The Phoenix Collegiate is a foundation secondary school and sixth form located in the Hateley Heath area of West Bromwich, a town in the West Midlands of England. The school was formed in September 2010 from the merger of Menzies High School and Manor High School, both located in the metropolitan borough of Sandwell. Originally operating from both former school sites, the Phoenix Collegiate has been based entirely at the former Menzies High School site in Clarke's Lane, West Bromwich. This follows the closure of the former Manor High School buildings on the Friar Park estate in Wednesbury due to asbestos.

==History==
The origins of the school can be traced to West Bromwich Municipal Secondary School at the West Bromwich Institute, which opened in 1902 on Lodge Road, West Bromwich. It was funded by Sir George Kenrick. It became West Bromwich Grammar School in 1944, and moved to new buildings on Clarkes Lane in 1964. It was only a grammar school at this site for five years, becoming a comprehensive school in September 1969 when West Bromwich borough council (which merged with Warley five years later to form Sandwell) decided to make comprehensive education universal.

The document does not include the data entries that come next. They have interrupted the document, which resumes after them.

import Summits.AtomisticToContinuum.HydrodynamicLimit.Theorems.AnnealedZeroHorizonAnnealedWeakStrongHsRelEtaCoerciveA
import Summits.AtomisticToContinuum.HydrodynamicLimit.Theorems.CollisionIsometryCLTMacroClosureStubThermoFlux

/-!
# Crux `AnnealedWeakStrong` (stmt-AtomisticToContinuum-9258), line `registered` — the energy-flux
# obstruction to the mean relative-entropy Grönwall (lead dossier R1, kernel-checked)

The heart of the line, `stub_meanRelEntropyGronwall`, needs the Dafermos / Fjordholm–Lye–Mishra–Weber
estimate `|∇ₓDη_σ(Ū) : [F(U) − F(Ū) − DF(Ū)(U − Ū)]| ≤ C · η_σ(U | Ū)` on the states the mollified
particle fields visit. The `E`-component of the entropy variables is `−1/θ̄`, whose gradient multiplies the
ENERGY-flux remainder. This file shows, with the landed calculus of the hard-sphere fluxes and entropy
(`MacroClosureLine.Barycentric.fderiv_eulerFlux_apply`, `relEnt_stateOf`), that along pure velocity shifts
`U_K = stateOf ρ (u + K e₀) θ` of a dilute physical reference state `Ū = stateOf ρ u θ`:

* `relEnt_velocityShift` — the relative entropy is QUADRATIC: `η_σ(U_K | Ū) = ρ K² / (2θ)`;
* `energyFluxRem_velocityShift` — the energy-flux remainder (direction `e₀`) is CUBIC:
  `R_E(K) = ρ K³/2 + ρ (1 − Z/3) u₀ K²`, `Z = hsCompressibility (ρσ³)`;
* `energyFluxRem_not_dominated` — hence for every `C` there is a physical state of the SAME density and
  temperature with `C · η_σ(U | Ū) < R_E`: no constant closes the Grönwall without a positive-time bound
  on third velocity moments of the mollified fields, which neither `MeanFluxClosure` nor `MeanSecondLaw`
  supplies (dossier `Cruxes/AnnealedWeakStrong/LeadC1-S2-dossier.md`, R1).

`AWS.hsRelEta σ U V = MacroClosureLine.relEnt σ U V` and `AWS.consState = MacroClosureLine.stateOf` hold by
`rfl` (`hsRelEta_eq_relEnt`, `consState_eq_stateOf` of the landed S3a file `…HsRelEtaCoerciveA`), so the
statements are about the line's own objects.
References: Dafermos1979; FjordholmEtAl2020 (Lemma 28); BrezinaFeireisl2018 (§3).
-/

noncomputable section

open Set

namespace Summit.AtomisticToContinuum.HydrodynamicLimit.Theorems.AWS

open Literature.MathematicalPhysics.KineticTheory Literature.Analysis.FluidPDE
open Summit.AtomisticToContinuum.HydrodynamicLimit.Theorems.MacroClosureLine
open Summit.AtomisticToContinuum.HydrodynamicLimit.Theorems.MacroClosureLine.Barycentric

/-- The first basis vector `e₀` of `V3`. -/
def e0 : V3 := EuclideanSpace.single 0 (1 : ℝ)

/-- Coordinate `0` of `u + K e₀`. -/
theorem velocityShift_apply_zero (u : V3) (K : ℝ) : (u + K • e0) 0 = u 0 + K := by
  simp [e0]

variable {η₀ : ℝ} {F : ℝ → ℝ}

/-- **The relative entropy along a velocity shift is quadratic**: `η_σ(U_K | Ū) = ρK²/(2θ)` for
`U_K = stateOf ρ (u + K e₀) θ`, `Ū = stateOf ρ u θ` dilute physical. -/
theorem relEnt_velocityShift (hFa : AnalyticOnNhd ℝ F (Ioo (-η₀) η₀))
    (hF : EqOn hsExcessFreeEnergy F (Ico 0 η₀)) {σ ρ θ : ℝ} (u : V3) (hσ : 0 < σ) (hρ : 0 < ρ)
    (hθ : 0 < θ) (hx : ρ * σ ^ 3 < η₀) (K : ℝ) :
    relEnt σ (stateOf ρ (u + K • e0) θ) (stateOf ρ u θ) = ρ * K ^ 2 / (2 * θ) := by
  rw [relEnt_stateOf hFa hF u hσ hρ hθ hx hρ.ne' (u + K • e0) θ]
  have h1 : u + K • e0 - u = K • e0 := by abel
  have he : ‖e0‖ = 1 := by simp [e0]
  rw [h1, norm_smul, he, mul_one, Real.norm_eq_abs, sq_abs, div_self hθ.ne']
  simp only [sub_self]
  ring

/-- **The energy-flux remainder along a velocity shift is cubic**:
`(F₀(U_K) − F₀(Ū) − DF₀(Ū)(U_K − Ū)).E = ρK³/2 + ρ(1 − Z/3) u₀ K²`, `Z = hsCompressibility (ρσ³)`. -/
theorem energyFluxRem_velocityShift (hFa : AnalyticOnNhd ℝ F (Ioo (-η₀) η₀))
    (hF : EqOn hsExcessFreeEnergy F (Ico 0 η₀)) {σ ρ θ : ℝ} (u : V3) (hσ : 0 < σ) (hρ : 0 < ρ)
    (hθ : 0 < θ) (hx : ρ * σ ^ 3 < η₀) (K : ℝ) :
    (fluxRem σ 0 (stateOf ρ (u + K • e0) θ) (stateOf ρ u θ)).2.2 =
      ρ * K ^ 3 / 2 + ρ * (1 - hsCompressibility (ρ * σ ^ 3) / 3) * u 0 * K ^ 2 := by
  unfold fluxRem
  simp only [Prod.snd_sub]
  rw [eulerFlux_stateOf σ hρ.ne' (u + K • e0) θ 0, eulerFlux_stateOf σ hρ.ne' u θ 0,
    fderiv_eulerFlux_apply hFa hF u hσ hρ hθ hx 0]
  simp only [Prod.fst_sub, Prod.snd_sub, stateOf_fst, stateOf_snd_fst, stateOf_snd_snd,
    velocityShift_apply_zero, sub_self]
  have hm : (ρ • (u + K • e0) - ρ • u : V3) = (ρ * K) • e0 := by
    rw [← smul_sub, add_sub_cancel_left, smul_smul]
  have hm0 : (ρ • (u + K • e0) - ρ • u : V3) 0 = ρ * K := by
    rw [hm]; simp [e0]
  have hinner : inner ℝ u (ρ • (u + K • e0) - ρ • u : V3) = ρ * K * u 0 := by
    rw [hm, real_inner_smul_right, e0, EuclideanSpace.inner_single_right]
    simp
  have hnorm : ‖u + K • e0‖ ^ 2 = ‖u‖ ^ 2 + 2 * K * u 0 + K ^ 2 := by
    rw [norm_add_sq_real, real_inner_smul_right, e0, EuclideanSpace.inner_single_right, norm_smul,
      Real.norm_eq_abs, mul_pow, sq_abs]
    simp; ring
  rw [hm0, hinner, hnorm]
  field_simp
  ring

/-- **R1, kernel-checked: the relative energy flux is not dominated by the relative entropy.** At every
dilute physical reference state and for every constant `C` there is a physical state of the same density
and temperature (a velocity shift) whose energy-flux remainder exceeds `C` times its relative entropy
(stated with the line's `hsRelEta` / `consState`). -/
theorem energyFluxRem_not_dominated (hFa : AnalyticOnNhd ℝ F (Ioo (-η₀) η₀))
    (hF : EqOn hsExcessFreeEnergy F (Ico 0 η₀)) {σ ρ θ : ℝ} (u : V3) (hσ : 0 < σ) (hρ : 0 < ρ)
    (hθ : 0 < θ) (hx : ρ * σ ^ 3 < η₀) (C : ℝ) :
    ∃ K : ℝ, 0 < K ∧
      C * hsRelEta σ (consState ρ (u + K • e0) θ) (consState ρ u θ) <
        (fluxRem σ 0 (consState ρ (u + K • e0) θ) (consState ρ u θ)).2.2 := by
  simp only [hsRelEta_eq_relEnt, consState_eq_stateOf]
  set Z := hsCompressibility (ρ * σ ^ 3) with hZ
  -- choose K larger than every competing coefficient
  set K : ℝ := 1 + |C| / θ + 2 * |(1 - Z / 3) * u 0| with hK
  have hK0 : 0 < K := by positivity
  refine ⟨K, hK0, ?_⟩
  rw [relEnt_velocityShift hFa hF u hσ hρ hθ hx K, energyFluxRem_velocityShift hFa hF u hσ hρ hθ hx K]
  -- reduce to `C/θ + 2(1 - Z/3)u₀·(-1) < K`-type inequality after dividing by `ρ K² / 2 > 0`
  have hK1 : |C| / θ < K := by
    have : 0 ≤ 2 * |(1 - Z / 3) * u 0| := by positivity
    linarith
  have hK2 : -(2 * ((1 - Z / 3) * u 0)) ≤ 2 * |(1 - Z / 3) * u 0| := by
    have := neg_abs_le ((1 - Z / 3) * u 0)
    linarith
  have hCθ : C / θ ≤ |C| / θ := div_le_div_of_nonneg_right (le_abs_self C) hθ.le
  have hkey : C / θ < K + 2 * ((1 - Z / 3) * u 0) := by linarith
  have hρK : 0 < ρ * K ^ 2 / 2 := by positivity
  have h := mul_lt_mul_of_pos_left hkey hρK
  have hlhs : C * (ρ * K ^ 2 / (2 * θ)) = ρ * K ^ 2 / 2 * (C / θ) := by
    field_simp
  have hrhs : ρ * K ^ 3 / 2 + ρ * (1 - Z / 3) * u 0 * K ^ 2 =
      ρ * K ^ 2 / 2 * (K + 2 * ((1 - Z / 3) * u 0)) := by ring
  rw [hlhs, hrhs]
  exact h

/-- **Registered bookkeeping stub `stub_energyFluxObstruction`** (line `registered`, crux
stmt-AtomisticToContinuum-9258; lead evidence for the dead heart S2): given the hard-sphere EOS fact
(analytic excess free energy on a band, `ImplosionDichotomy.HsEosLowDensity`, landed), at every dilute
physical reference state the energy-flux Taylor remainder is not bounded by any constant multiple of the
relative entropy `hsRelEta`. -/
theorem stub_energyFluxObstruction :
    ∀ (η₀ : ℝ) (F : ℝ → ℝ), AnalyticOnNhd ℝ F (Ioo (-η₀) η₀) → EqOn hsExcessFreeEnergy F (Ico 0 η₀) →
      ∀ (σ ρ θ : ℝ) (u : V3), 0 < σ → 0 < ρ → 0 < θ → ρ * σ ^ 3 < η₀ → ∀ C : ℝ,
        ∃ K : ℝ, 0 < K ∧
          C * hsRelEta σ (consState ρ (u + K • e0) θ) (consState ρ u θ) <
            (fluxRem σ 0 (consState ρ (u + K • e0) θ) (consState ρ u θ)).2.2 :=
  fun _ _ hFa hF _ _ _ u hσ hρ hθ hx C => energyFluxRem_not_dominated hFa hF u hσ hρ hθ hx C

end Summit.AtomisticToContinuum.HydrodynamicLimit.Theorems.AWS

end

The Menzies buildings were used as one of the filming locations for the 1986 film Clockwise, starring John Cleese; the assembly scene was filmed, with headteacher Ian Pedder.

Manor High School opened in 1968 on the Friar Park estate, but exam results attained by school leavers were constantly low, and demand for places was falling by the 1990s as many pupils living in the catchment area chose to attend other schools.

The two schools merged in September 2010 to form The Phoenix Collegiate, although the new school operates from both sites for two years until the Manor High buildings were closed in July 2012.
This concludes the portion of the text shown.